For the three Biflustra sp. specimens, the taxonomic decision was more complex due to the debated status of the group. While BOLD identified the specimens as belonging to the genus Membranipora sp., with matches above 90% to a specimen from Los Angeles, California (Table 1), our morphological analysis aligned them more closely with B. tenuis, as illustrated by the Smithsonian Tropical Research Institute [42]. This contrasts with the Membranipora sp. species described in Cook et al. [38]. Notably, Membranipora sp. has a wide, simple opesia and a small gymnocyst, whereas Biflustra sp. features a smaller opesia bordered by a granulated, calcified frontal wall and a more developed gymnocyst [38]. All three specimens shared these latter characteristics (Figure 9), strongly supporting their assignment to Biflustra sp. Moreover, the public BOLD record for Membranipora sp. lacked adequate photographic documentation, further undermining that identification. We believe the Los Angeles specimen was misidentified and is also likely a Biflustra sp. specimen.

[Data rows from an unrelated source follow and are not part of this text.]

/-- **THE READING AT THE RECORD**: at a record of this module the `b8` leaf is, for its presenting package, «the old pin's EIGHT non-Theorem-8 conjuncts (over `famB8OfRecordSubB`,
letter for letter the knits' conclusions) ∧ Theorem 8 surviving at γ = 1 AT THE REPAIRED MEMBERS» (`CarriersB8SubBH.b8LeafOfRecordSubBH_iff_subB_and_t8H`).
[cite: Balaban1985RegularSpaces, Lemma 1 p.79, Thm 2 p.83, Prop. 3 p.87, Thm 4 p.88, Prop. 5 p.94, Prop. 6 p.99, Prop. 7 p.100, Thm 8 (1.146) p.101] -/
theorem leaf_b8_iff_subB_and_t8H_of_isRecordOfRecord₁₃CSepCoPSX3HV (h : IsRecordOfRecord₁₃CSepCoPSX3HV F N D w) :
    ∃ (θ : Stage13Params F N) (lam : ResidB8 θ.toStage3Params), θ.Admissible F N ∧ w.L = (θ.L : ℝ) ∧
      ∀ P : B12.RunParams, (leavesP w P).b8 ↔
        (B8.Lemma1Printed θ.D (B8Lemma1NonAbelian.blockPairNA θ.D θ.L θ.𝔸) ∧
          B8.Thm2Printed (fun j : IdxB8SubB θ.toStage3Params => (famB8OfRecordSubB θ.toStage3Params lam.β lam.len j).toGFData) ∧
          B8.Prop3Printed θ.D (θ.L : ℝ) lam.C₂ lam.inp lam.B₀β
            (fun j : IdxB8SubB θ.toStage3Params => (famB8OfRecordSubB θ.toStage3Params lam.β lam.len j).toGFData2) ∧
          B8.Thm4Printed lam.B₁' (fun j : IdxB8SubB θ.toStage3Params => (famB8OfRecordSubB θ.toStage3Params lam.β lam.len j).toGFData) ∧
          B8.Prop5Exists lam.inp.B₀' lam.B₁ lam.lan ∧ B8.Prop5Unique lam.lan ∧ B8.Prop6Printed θ.D (θ.L : ℝ) lam.B₁ lam.c₁ lam.cub ∧
          B8SectGH.Prop7PrintedR (fun j : IdxB8SubB θ.toStage3Params => famB8OfRecordSubB θ.toStage3Params lam.β lam.len j) (fun j => lam.toAxial j.1)) ∧
        B8Thm8Surviving.Thm8SurvivingAt 1 lam.B₁ lam.B₂ (fun j : IdxB8SubB θ.toStage3Params => famB8OfRecordSubBH θ.toStage3Params lam.β lam.len j) := by
  obtain ⟨θ, lam, hθ, hL, hiff⟩ := leaf_b8_iff_of_isRecordOfRecord₁₃CSepCoPSX3HV h
  exact ⟨θ, lam, hθ, hL, fun P => (hiff P).trans (b8LeafOfRecordSubBH_iff_subB_and_t8H lam)⟩

/-- A record of this module IS (through its companion) a separated-range Stage-13 record of the same datum at a world with the same `C ∕ γ ∕ L`.
[cite: Balaban1989LargeFieldII, Thm 1 + (0.1) pp.355–356 (bookkeeping)] -/
theorem exists_isRecordOfRecord₁₃CSepCoP_of_isRecordOfRecord₁₃CSepCoPSX3HV (h : IsRecordOfRecord₁₃CSepCoPSX3HV F N D w) :
    ∃ w' : WorldP, IsRecordOfRecord₁₃CSepCoP F N D w' ∧ w'.C = w.C ∧ w'.γ = w.γ ∧ w'.L = w.L := by
  obtain ⟨w', hw', hC, hγ, hL, -, -⟩ := companion_of_isRecordOfRecord₁₃CSepCoPSX3HV h
  exact ⟨w', hw', hC, hγ, hL⟩

/-- … hence (along `IsRecordOfRecord₁₃CSepCoP.toCoP`) a Co CORE Stage-13 record of the same datum at a world with the same `C ∕ γ ∕ L` — the projection by which storeys
keyed ONCE on FILE 21's core family serve this record. [cite: Balaban1989LargeFieldII, Thm 1 + (0.1) pp.355–356 (bookkeeping)] -/
theorem exists_isRecordOfRecord₁₃CCoP_of_isRecordOfRecord₁₃CSepCoPSX3HV (h : IsRecordOfRecord₁₃CSepCoPSX3HV F N D w) :
    ∃ w' : WorldP, IsRecordOfRecord₁₃CCoP F N D w' ∧ w'.C = w.C ∧ w'.γ = w.γ ∧ w'.L = w.L := by
  obtain ⟨w', hw', hC, hγ, hL⟩ := exists_isRecordOfRecord₁₃CSepCoP_of_isRecordOfRecord₁₃CSepCoPSX3HV h
  exact ⟨w', hw'.toCoP, hC, hγ, hL⟩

One colony matched O. marioni Jullien, 1882, in BOLD, with a low similarity (84.33%) (Table 1). However, SEM analysis showed strong morphological similarity to S. levinseni, as described by Fransen [40] and the Smithsonian Tropical Research Institute [42]. Since S. levinseni had not previously been recorded in the BOLD database, this constitutes a new entry in the system.

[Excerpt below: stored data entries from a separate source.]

import Summits.QuantumFields.YangMills.Theorems.BalabanUVNodesN24K1R9ByNameOfOpenStubsGridGChildrenSplitSlot8Thm1AEPosAtGaussPinPrintedZYP
import Summits.QuantumFields.YangMills.Theorems.BalabanUVNodesN11K1WitnessGaussPinHAtZB
import Summits.QuantumFields.YangMills.Theorems.BalabanUVNodesN11NodeFacesOfSupplyChainTokensAtZBWitness
import Summits.QuantumFields.YangMills.Theorems.BalabanUVNodesN13UV01LevelZeroAtThm1CCMWZBOfPrintedZ
import Literature.MathematicalPhysics.QuantumFieldTheory.Balaban1983to89.Node00.Record13LettersOfThm1CCMWZB
import Summits.QuantumFields.YangMills.Theorems.BalabanUVNodesK0AllTorusOfStepTokensGuardedZB
import Summits.QuantumFields.YangMills.Theorems.BalabanUVNodesN09AxialCovariance181OnDomainsReg8Nesting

For W. arcuata, B. neritina, and S. lafontii, we accepted the original identifications provided by BOLD, as these sequences had high match percentages (>90%) and morphological features consistent with published descriptions [38,39,42]. Cigclisula sp., although matched at a lower percentage (81.76%), was also retained based on comparison with SEM images and known distributions.

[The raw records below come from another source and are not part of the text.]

/-- The middle quotient `|Im k z|∕|Im z|`, `k = T^{−(z−z̄)}·c`, is bounded near `z₀` off the real axis: at a REAL `z₀` by §1 (when `c` is `C¹` at `z₀` and real on the punctured real
trace), at a NON-REAL `z₀` trivially (`|Im k| ≤ ‖k‖ = ‖c‖`, `|Im z| ≥ |Im z₀|∕2`). [folklore] -/
theorem exists_abs_im_div_le {T : ℝ} (hT : 0 < T) {c : ℂ → ℂ} {z₀ : ℂ} (hc : ContDiffAt ℝ 1 c z₀)
    (hreal : z₀.im = 0 → ∀ᶠ x : ℝ in 𝓝[≠] z₀.re, (c (x : ℂ)).im = 0) :
    ∃ C₁ : ℝ, ∀ᶠ z in 𝓝 z₀, z.im ≠ 0 → |(((T : ℝ) : ℂ) ^ (-(z - conj z)) * c z).im| / |z.im| ≤ C₁ := by
  by_cases h0 : z₀.im = 0
  · have hz₀eq : ((z₀.re : ℝ) : ℂ) = z₀ := Complex.ext (by simp) (by simp [h0])
    have hk : ContDiffAt ℝ 1 (fun z : ℂ => ((T : ℝ) : ℂ) ^ (-(z - conj z)) * c z) ((z₀.re : ℝ) : ℂ) := by
      rw [hz₀eq]; exact (contDiff_cpow_neg_sub_conj hT).contDiffAt.mul hc
    have hkreal : ∀ᶠ x : ℝ in 𝓝[≠] z₀.re, ((fun z : ℂ => ((T : ℝ) : ℂ) ^ (-(z - conj z)) * c z) (x : ℂ)).im = 0 := by
      filter_upwards [hreal h0] with x hx
      simp only [conj_ofReal, sub_self, neg_zero, cpow_zero, one_mul]
      exact hx
    obtain ⟨C₁, hC₁⟩ := exists_abs_im_le_mul_abs_im hk hkreal
    rw [hz₀eq] at hC₁
    refine ⟨C₁, ?_⟩
    filter_upwards [hC₁] with z hz hzim
    rw [div_le_iff₀ (abs_pos.2 hzim)]
    exact hz
  · obtain ⟨M, hM⟩ : ∃ M : ℝ, ∀ᶠ z in 𝓝 z₀, ‖c z‖ ≤ M :=
      ⟨‖c z₀‖ + 1, (hc.continuousAt.norm.eventually (Iic_mem_nhds (lt_add_one ‖c z₀‖))).mono fun z hz => hz⟩
    have hM0 : 0 ≤ M := by obtain ⟨z, hz⟩ := hM.exists; exact (norm_nonneg _).trans hz
    have him : ∀ᶠ z in 𝓝 z₀, |z₀.im| / 2 ≤ |z.im| := by
      have h1 : ∀ᶠ z in 𝓝 z₀, dist z.im z₀.im < |z₀.im| / 2 :=
        (continuous_im.tendsto z₀) (Metric.ball_mem_nhds _ (half_pos (abs_pos.2 h0)))
      filter_upwards [h1] with z hz
      rw [Real.dist_eq] at hz
      have := abs_sub_abs_le_abs_sub z₀.im z.im
      rw [abs_sub_comm] at this
      linarith
    refine ⟨M / (|z₀.im| / 2), ?_⟩
    filter_upwards [hM, him] with z hzM hzi hzim
    have h1 : |(((T : ℝ) : ℂ) ^ (-(z - conj z)) * c z).im| ≤ M :=
      (abs_im_le_norm _).trans (by rw [norm_mul, norm_cpow_neg_sub_conj hT, one_mul]; exact hzM)
    calc |(((T : ℝ) : ℂ) ^ (-(z - conj z)) * c z).im| / |z.im| ≤ M / |z.im| := div_le_div_of_nonneg_right h1 (abs_pos.2 hzim).le
      _ ≤ M / (|z₀.im| / 2) := div_le_div_of_nonneg_left hM0 (half_pos (abs_pos.2 h0)) hzi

The documented capacity for dispersion and colonization by W. arcuata in other regions [44,45] raises the possibility that previously unrecorded species are now established in Costa Rica. While we cannot confirm an invasion due to the lack of long-term historical data, it remains plausible that bryozoans from distant regions may reach and colonize the ACG through various dispersal mechanisms, including biofouling and rafting on floating debris.

5. Conclusions

Five of the nine bryozoan species identified in this study represent new records for Costa Rica: S. lafontii, B. neritina, W. arcuata, S. levinseni, and B. tenuis. These species had not been previously reported by Osburn [17,18,19] or Banta & Carson [13]. Within the Área de Conservación Guanacaste (ACG), we documented seven new records, which include the five species mentioned above, along with P. crosslandi and Cigclisula sp. Of these, three species—S. lafontii, P. crosslandi, and S. levinseni—also represent new genetic sequence entries in public databases. Notably, S. lafontii and S. levinseni are new records for the Eastern Pacific.

This study aims to reinvigorate the study of bryozoans in Costa Rica and provides a foundational reference for future research on the phylum. Our documentation includes both live and SEM images of the specimens, as well as verified records based on morphological and molecular data. We hope this work encourages continued exploration and more comprehensive studies of bryozoans in the Eastern Pacific and the Central American region.